RAW DATA.
import Summits.QuantumFields.YangMills.Theorems.FluctuationComparisonRegPrIntLS2BetaLoopWordCommutators
import Summits.QuantumFields.YangMills.Theorems.FluctuationComparisonRegPrIntLS2BetaChartReadDerivCovLinAvg
import Summits.QuantumFields.YangMills.Theorems.FluctuationComparisonRegPrIntLS2BetaChartReadOscSplit
import Literature.MathematicalPhysics.QuantumFieldTheory.Balaban1983to89.B7Eq31BCH
import Literature.MathematicalPhysics.QuantumFieldTheory.Balaban1983to89.BlockAveragingSU2FirstOrder
import Literature.MathematicalPhysics.QuantumFieldTheory.Balaban1983to89.LatticeWordStokes
import HarnessLib

/-!
# S2β · (β-3)′ FILE B₂ — CONST AT THE FLAT BACKGROUND: THE SYMMETRIC COMB KILLS THE SECOND VARIATION.
# `‖↑(ψ_1(X̄) c) − ↑((Dψ_1(0) X̄) c)‖ ≤ (ℓ‖A‖)³` for direction-constant `X̄ b = A b.dir` — NO second-order term; with ✓p833442 (FILE A):
# `‖↑(ψ_1(X) c) − ↑((Dψ_1(0) X) c)‖ ≤ 8B·OSC²∕(a − ‖A‖)² + 32B·OSC·‖A‖∕a² + (ℓ‖A‖)³`, `OSC = ‖X − X̄‖`

Cell `ym3-torus` (YM ladder rung R3 = continuum `SU(2)` Yang–Mills on the three-torus at fixed lattice data — a RUNG: NOT d = 4, NOT infinite volume, NOT a mass gap,
NOT Clay).  Width seat `ym3-torus-px13` (gen 27); crux `stmt-QuantumFields-20520`, LINE g18-1 S2β, pairing lane; (SCT″-c)₁ source budget (S-SRC).  ARCHITECT RULING px17 g22 19:55:50Z
«(β-3)′ YES»: the cure of HAZARD «SRC-q (2)» (px13 g27: the ADDITIVE order-2 Cauchy remainder `q·M²` of ✓(β-3) piles up `log N` on smooth small-amplitude relative data) is the ORDER-2 BRICK
IN OSCILLATION + BACKGROUND-CURVATURE FORM.  ✓p833442 (FILE A) reduced it to ONE structural letter CONST on (covariantly) constant fields; THIS FILE proves CONST at the FLAT background
`U₀ = 1` (the background-curvature term is then absent): the remainder on a direction-constant field is CUBIC.  `--kind proof --supports stmt-QuantumFields-20520 --as helper`,
count-neutral, DEFINITION-FREE (0 `def`, 0 `instance`, 0 `notation`, 0 `sorry`, default heartbeats; whole file ≈ 18 s on the farm); generic `P : Params`, `SU(N)`, N09 chart-read conventions of ✓(β-1)∕(β-2)∕(β-3)∕(β-4)∕(D1).

THE MECHANISM (print: [Balaban1985Averaging] Prop. 3 (121)–(125) p.36 — the linearisation `Q₁^{R₀}` of the (0.4) average and the second-order remainder; [Balaban1987RG1] (0.3)–(0.4)
pp.252–253 — the loop words `Γ^σ ∪ [x,x′] ∪ (−Γ^{σ′}) ∪ (−c)` over the SYMMETRIC index set `I = {offsets} × S_d × S_d`).  At `U₀ = 1` with `X̄⟨x,κ⟩ = A_κ` every loop matrix is an
ordered product `W_i = Π e^{±A_κ}` along a CLOSED word, so (lit ✓`Beta.TransportVertices`, [Balaban1985BackgroundPropagators] (3.6)) `W_i − 1 = quad_i + O(s³)` with `2·quad_i =
(Σ letters)² + commSum_i = commSum_i` (zero letter sum), `s = ℓ‖A‖`; and `Σ_{i∈I} commSum_i = 0` EXACTLY: `commSum(loop_{(n,σ,σ′)}) = C(σ,n) − C(σ′,n) + 2(ν_nτ − τν_n)` (FILE B₁), the
staircase parts cancel under `σ ↔ σ′` (lit ✓`sum_idx_swap`) and `Σ_n ν_n = 0` because the centred offsets have mean zero (`L` odd; lit ✓`idxRefl`∕`off_revAt`) (FILE B₁).  Hence
`mean_i log W_i = O(s³)` (§1: `log W − (W − 1) = O(s⁴)`, lit ✓`norm_mlog_sub_sub_one_le_sq`), `eml(W) = exp(O(s³))` (lit ✓`eml_eq_exp`), `Ū(1) = 1` (lit ✓`avgFun_one`), the straight
segment is `e^{L•A_μ}`, so `ψ_1(X̄)c = log(e^{O(s³)}·e^{L•A_μ}) = L•A_μ + O(s³)` (lit ✓`B7Eq31BCH.eq31_of_sum_le`); and `Dψ_1(0)X̄ c = Q₁^{R₀}(1)X̄ c` (✓(D1) `norm_fderiv_chartRead_sub_covLinAvgR0_le`
at `α = 0`) `= L•A_μ` EXACTLY (FILE B₁ `covLinAvgR0_one_dirConst`).

WHAT IS PROVED (sorry-free; the word∕list algebra — zero letter sums, `commSum(loop_i)`, `Σ_i commSum = 0`, `Q₁^{R₀}(1)X̄ = L•A_μ` — is FILE B₁ ✓`…S2BetaLoopWordCommutators`, BY NAME).
§1 `holonomy_sub_one_eq`, `norm_holonomy_rem_le`, ★★`norm_meanLog_holonomy_le` (abstract: zero sums + cancelling commutator sums ⟹ `‖mean log Πe^{b}‖ ≤ (11∕20)s³`, `s ≤ 1∕100`),
`norm_mlog_exp_mul_exp_sub_right_le`.  §2 `stepC_one`, `prod_map_stepC_one_walk` (flat loop matrices = lit `holonomy` of the signed letter list).
§3 ★★★`norm_chartRead_sub_fderiv_le_const_flat` (the title; polydisc `100ℓ(e^{‖A‖} − 1) ≤ ρ ≤ innerRadius`).
§4 ★★★`norm_chartRead_sub_fderiv_le_flat_osc` (FILE A ∘ FILE B at `U₀ = 1`: oscillation + cubic, display above; `0 < a`, `100ℓ(e^a − 1) ≤ ρ`, `8‖A‖ ≤ a`, `4‖X − X̄‖ + ‖X̄‖ ≤ a`).

HONEST.  Elementary word∕list algebra and landed lit engines (`Beta.TransportVertices`, `B7Eq31BCH`, `MatrixLog`, `BlockAveragingEMLLinearised(Background)`, `T3DescentFibreTower`) composed
with ✓(β-2)∕✓(D1)∕✓p833442; nothing of Bałaban's is asserted beyond what is proved here; CONST at a CURVED background (FILE C: covariantly constant `X̄`, background-curvature term
`M²·κ(U₀)`), the OSC-lift letter, (RSP-Σ), (BKG), rows v2, (ST‴), (SCT″-c)₁₂₃, LOC‴, GAP♯∘ (`stub_uniformFibreGapOrbit`, registry 3732b7df UNTOUCHED, 0∕5), the five REGISTERED stubs, S2β,
crux 20520, 19936, 19200, `YM3TorusSU2` — NOT proved; rung R3 = SU(2) YM₃ on T³ — NOT d = 4, NOT infinite volume, NOT a mass gap, NOT Clay; the Yang–Mills mass gap is NOT proved.
Axioms standard.

References: [Balaban1985Averaging] T. Bałaban, CMP **98** (1985) 17–51, (21) p.21, (31) p.22, Prop. 3 (121)–(125) p.36, Prop. 4 (148)–(149) p.40; [Balaban1987RG1] CMP **109** (1987)
249–301, (0.3)–(0.4) pp.252–253; [Balaban1985BackgroundPropagators] CMP **99** (1985) 389–434, (3.6) p.391; [Balaban1984PropagatorsI] CMP **95** (1984) 17–40, (1.8) p.19.
-/

set_option autoImplicit false

noncomputable section

open scoped Matrix.Norms.L2Operator Topology
open Filter Set Function Metric

namespace Summit.QuantumFields.YangMills.Theorems.FluctuationComparisonRegPrIntLS2BetaChartReadConstFlat

open Literature.MathematicalPhysics.QuantumFieldTheory.Balaban1983to89
open Literature.MathematicalPhysics.QuantumFieldTheory.Balaban1983to89.T4Continuum (walk holAt LStep loopWord netDisp Letter stairWord wordRev)
open Literature.MathematicalPhysics.QuantumFieldTheory.Balaban1983to89.Beta.TransportVertices (holonomy size quad commSum)
open MatrixLog (mlog)
open Summit.QuantumFields.YangMills.Theorems.FluctuationComparisonRegPrIntLS2BetaLoopWordCommutators

/-! ## §1 The mean of the loop logarithms is THIRD order when the letter sums vanish and the commutator sums cancel in the mean -/

section MeanLog

variable {𝔸 : Type*} [NormedRing 𝔸] [NormedAlgebra ℂ 𝔸] [CompleteSpace 𝔸]

omit [CompleteSpace 𝔸] in
/-- Zero letter sum: the ordered product minus one is half the commutator sum plus the cubic Taylor remainder. [cite: Balaban1985BackgroundPropagators, (3.6) p.391] -/
theorem holonomy_sub_one_eq (l : List 𝔸) (h0 : l.sum = 0) :
    holonomy l - 1 = (2 : ℂ)⁻¹ • commSum l + (holonomy l - 1 - l.sum - quad ℂ l) := by
  have h2 := Beta.TransportVertices.two_smul_quad ℂ l
  rw [h0, mul_zero, zero_add] at h2
  have hq : quad ℂ l = (2 : ℂ)⁻¹ • commSum l := by rw [← h2, inv_smul_smul₀ two_ne_zero]
  rw [hq, h0, sub_zero]
  abel

/-- The cubic Taylor remainder of an ordered product, monotone form: `size l ≤ s ⟹ ‖Πe^{b_j} − 1 − Σb_j − quad‖ ≤ s³e^s∕6`. [folklore] -/
theorem norm_holonomy_rem_le (l : List 𝔸) {s : ℝ} (hs : size l ≤ s) :
    ‖holonomy l - 1 - l.sum - quad ℂ l‖ ≤ s ^ 3 / 6 * Real.exp s := by
  have h0 : 0 ≤ size l := Beta.TransportVertices.size_nonneg l
  refine (Beta.TransportVertices.norm_holonomy_sub_taylor_two_le' ℂ l).trans ?_
  have h1 : size l ^ 3 ≤ s ^ 3 := pow_le_pow_left₀ h0 hs 3
  have h2 : Real.exp (size l) ≤ Real.exp s := Real.exp_le_exp.2 hs
  have hs0 : 0 ≤ s := h0.trans hs
  exact mul_le_mul (by linarith) h2 (Real.exp_pos _).le (by positivity)

/-- ★★ **THE MEAN OF THE LOGARITHMS IS CUBIC.**  For a finite family of letter lists with zero letter sums, sizes `≤ s ≤ 1∕100`, whose commutator sums CANCEL IN THE SUM,
`‖|I|⁻¹ Σ_i log Πe^{b^{(i)}_j}‖ ≤ (11∕20)·s³` (`log` = the series `mlog`; per index `W_i − 1 = ½commSum_i + O(s³)`, `log W_i − (W_i − 1) = O(s⁴)`). [cite: Balaban1985Averaging, (21) p.21, Prop. 3 (121)-(123) p.36] -/
theorem norm_meanLog_holonomy_le {ι : Type*} [Fintype ι] [Nonempty ι] (l : ι → List 𝔸) {s : ℝ} (hs0 : 0 ≤ s) (hs : s ≤ 1 / 100)
    (hsize : ∀ i, size (l i) ≤ s) (hsum : ∀ i, (l i).sum = 0) (hcomm : ∑ i, commSum (l i) = 0) :
    ‖((Fintype.card ι : ℂ))⁻¹ • ∑ i, mlog (holonomy (l i))‖ ≤ 11 / 20 * s ^ 3 := by
  have he : Real.exp s ≤ 3 :=
    (Real.exp_le_exp.2 (hs.trans (by norm_num))).trans (le_of_lt (lt_trans Real.exp_one_lt_d9 (by norm_num)))
  have hs3 : 0 ≤ s ^ 3 := pow_nonneg hs0 3
  -- per index
  have hR : ∀ i, ‖holonomy (l i) - 1 - (l i).sum - quad ℂ (l i)‖ ≤ s ^ 3 / 2 := fun i =>
    (norm_holonomy_rem_le (l i) (hsize i)).trans (by nlinarith)
  have hW : ∀ i, ‖holonomy (l i) - 1‖ ≤ s ^ 2 := fun i => by
    have h0 : 0 ≤ size (l i) := Beta.TransportVertices.size_nonneg (l i)
    have hq : ‖quad ℂ (l i)‖ ≤ s ^ 2 / 2 :=
      (Beta.TransportVertices.norm_quad_le ℂ (l i)).trans (by have := pow_le_pow_left₀ h0 (hsize i) 2; linarith)
    have hdec : holonomy (l i) - 1 = quad ℂ (l i) + (holonomy (l i) - 1 - (l i).sum - quad ℂ (l i)) := by rw [hsum i, sub_zero]; abel
    rw [hdec]
    refine (norm_add_le _ _).trans ?_
    have hs32 : s ^ 3 ≤ s ^ 2 := by nlinarith
    linarith [hR i]
  have hlog : ∀ i, ‖mlog (holonomy (l i)) - (holonomy (l i) - 1)‖ ≤ s ^ 4 := fun i => by
    have h12 : ‖holonomy (l i) - 1‖ ≤ 1 / 2 := (hW i).trans (by nlinarith)
    calc ‖mlog (holonomy (l i)) - (holonomy (l i) - 1)‖ ≤ ‖holonomy (l i) - 1‖ ^ 2 := MatrixLog.norm_mlog_sub_sub_one_le_sq h12
      _ ≤ (s ^ 2) ^ 2 := pow_le_pow_left₀ (norm_nonneg _) (hW i) 2
      _ = s ^ 4 := by ring
  -- the sum: the commutator means cancel
  have hdecomp : ∑ i, mlog (holonomy (l i)) =
      ∑ i, ((mlog (holonomy (l i)) - (holonomy (l i) - 1)) + (holonomy (l i) - 1 - (l i).sum - quad ℂ (l i))) + (2 : ℂ)⁻¹ • ∑ i, commSum (l i) := by
    rw [Finset.smul_sum, ← Finset.sum_add_distrib]
    refine Finset.sum_congr rfl fun i _ => ?_
    have h := holonomy_sub_one_eq (l i) (hsum i)
    rw [hsum i, sub_zero] at h ⊢
    have h' : quad ℂ (l i) = (2 : ℂ)⁻¹ • commSum (l i) := by
      have := congrArg (fun x => x - (holonomy (l i) - 1 - quad ℂ (l i))) h
      simp only [add_sub_cancel_right] at this
      rw [← this]; abel
    rw [h']; abel
  rw [hdecomp, hcomm, smul_zero, add_zero]
  have hcard : (0 : ℝ) < Fintype.card ι := Nat.cast_pos.2 Fintype.card_pos
  have hS : ‖∑ i, ((mlog (holonomy (l i)) - (holonomy (l i) - 1)) + (holonomy (l i) - 1 - (l i).sum - quad ℂ (l i)))‖ ≤
      Fintype.card ι * (s ^ 4 + s ^ 3 / 2) := by
    refine (norm_sum_le _ _).trans ?_
    have hterm : ∀ i ∈ (Finset.univ : Finset ι), ‖(mlog (holonomy (l i)) - (holonomy (l i) - 1)) + (holonomy (l i) - 1 - (l i).sum - quad ℂ (l i))‖ ≤ s ^ 4 + s ^ 3 / 2 :=
      fun i _ => (norm_add_le _ _).trans (add_le_add (hlog i) (hR i))
    refine (Finset.sum_le_sum hterm).trans ?_
    rw [Finset.sum_const, Finset.card_univ, nsmul_eq_mul]
  rw [norm_smul, norm_inv, Complex.norm_natCast]
  calc (Fintype.card ι : ℝ)⁻¹ * ‖∑ i, ((mlog (holonomy (l i)) - (holonomy (l i) - 1)) + (holonomy (l i) - 1 - (l i).sum - quad ℂ (l i)))‖
      ≤ (Fintype.card ι : ℝ)⁻¹ * (Fintype.card ι * (s ^ 4 + s ^ 3 / 2)) := mul_le_mul_of_nonneg_left hS (inv_nonneg.2 hcard.le)
    _ = s ^ 4 + s ^ 3 / 2 := by field_simp
    _ ≤ 11 / 20 * s ^ 3 := by nlinarith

REQUIRED ACTION. Print the lines above from the one with "section MeanLog" through the one with "holonomy l - 1 = (2", both included, exactly as written and nothing more.

TASK OUTPUT.
section MeanLog

variable {𝔸 : Type*} [NormedRing 𝔸] [NormedAlgebra ℂ 𝔸] [CompleteSpace 𝔸]

omit [CompleteSpace 𝔸] in
/-- Zero letter sum: the ordered product minus one is half the commutator sum plus the cubic Taylor remainder. [cite: Balaban1985BackgroundPropagators, (3.6) p.391] -/
theorem holonomy_sub_one_eq (l : List 𝔸) (h0 : l.sum = 0) :
    holonomy l - 1 = (2 : ℂ)⁻¹ • commSum l + (holonomy l - 1 - l.sum - quad ℂ l) := by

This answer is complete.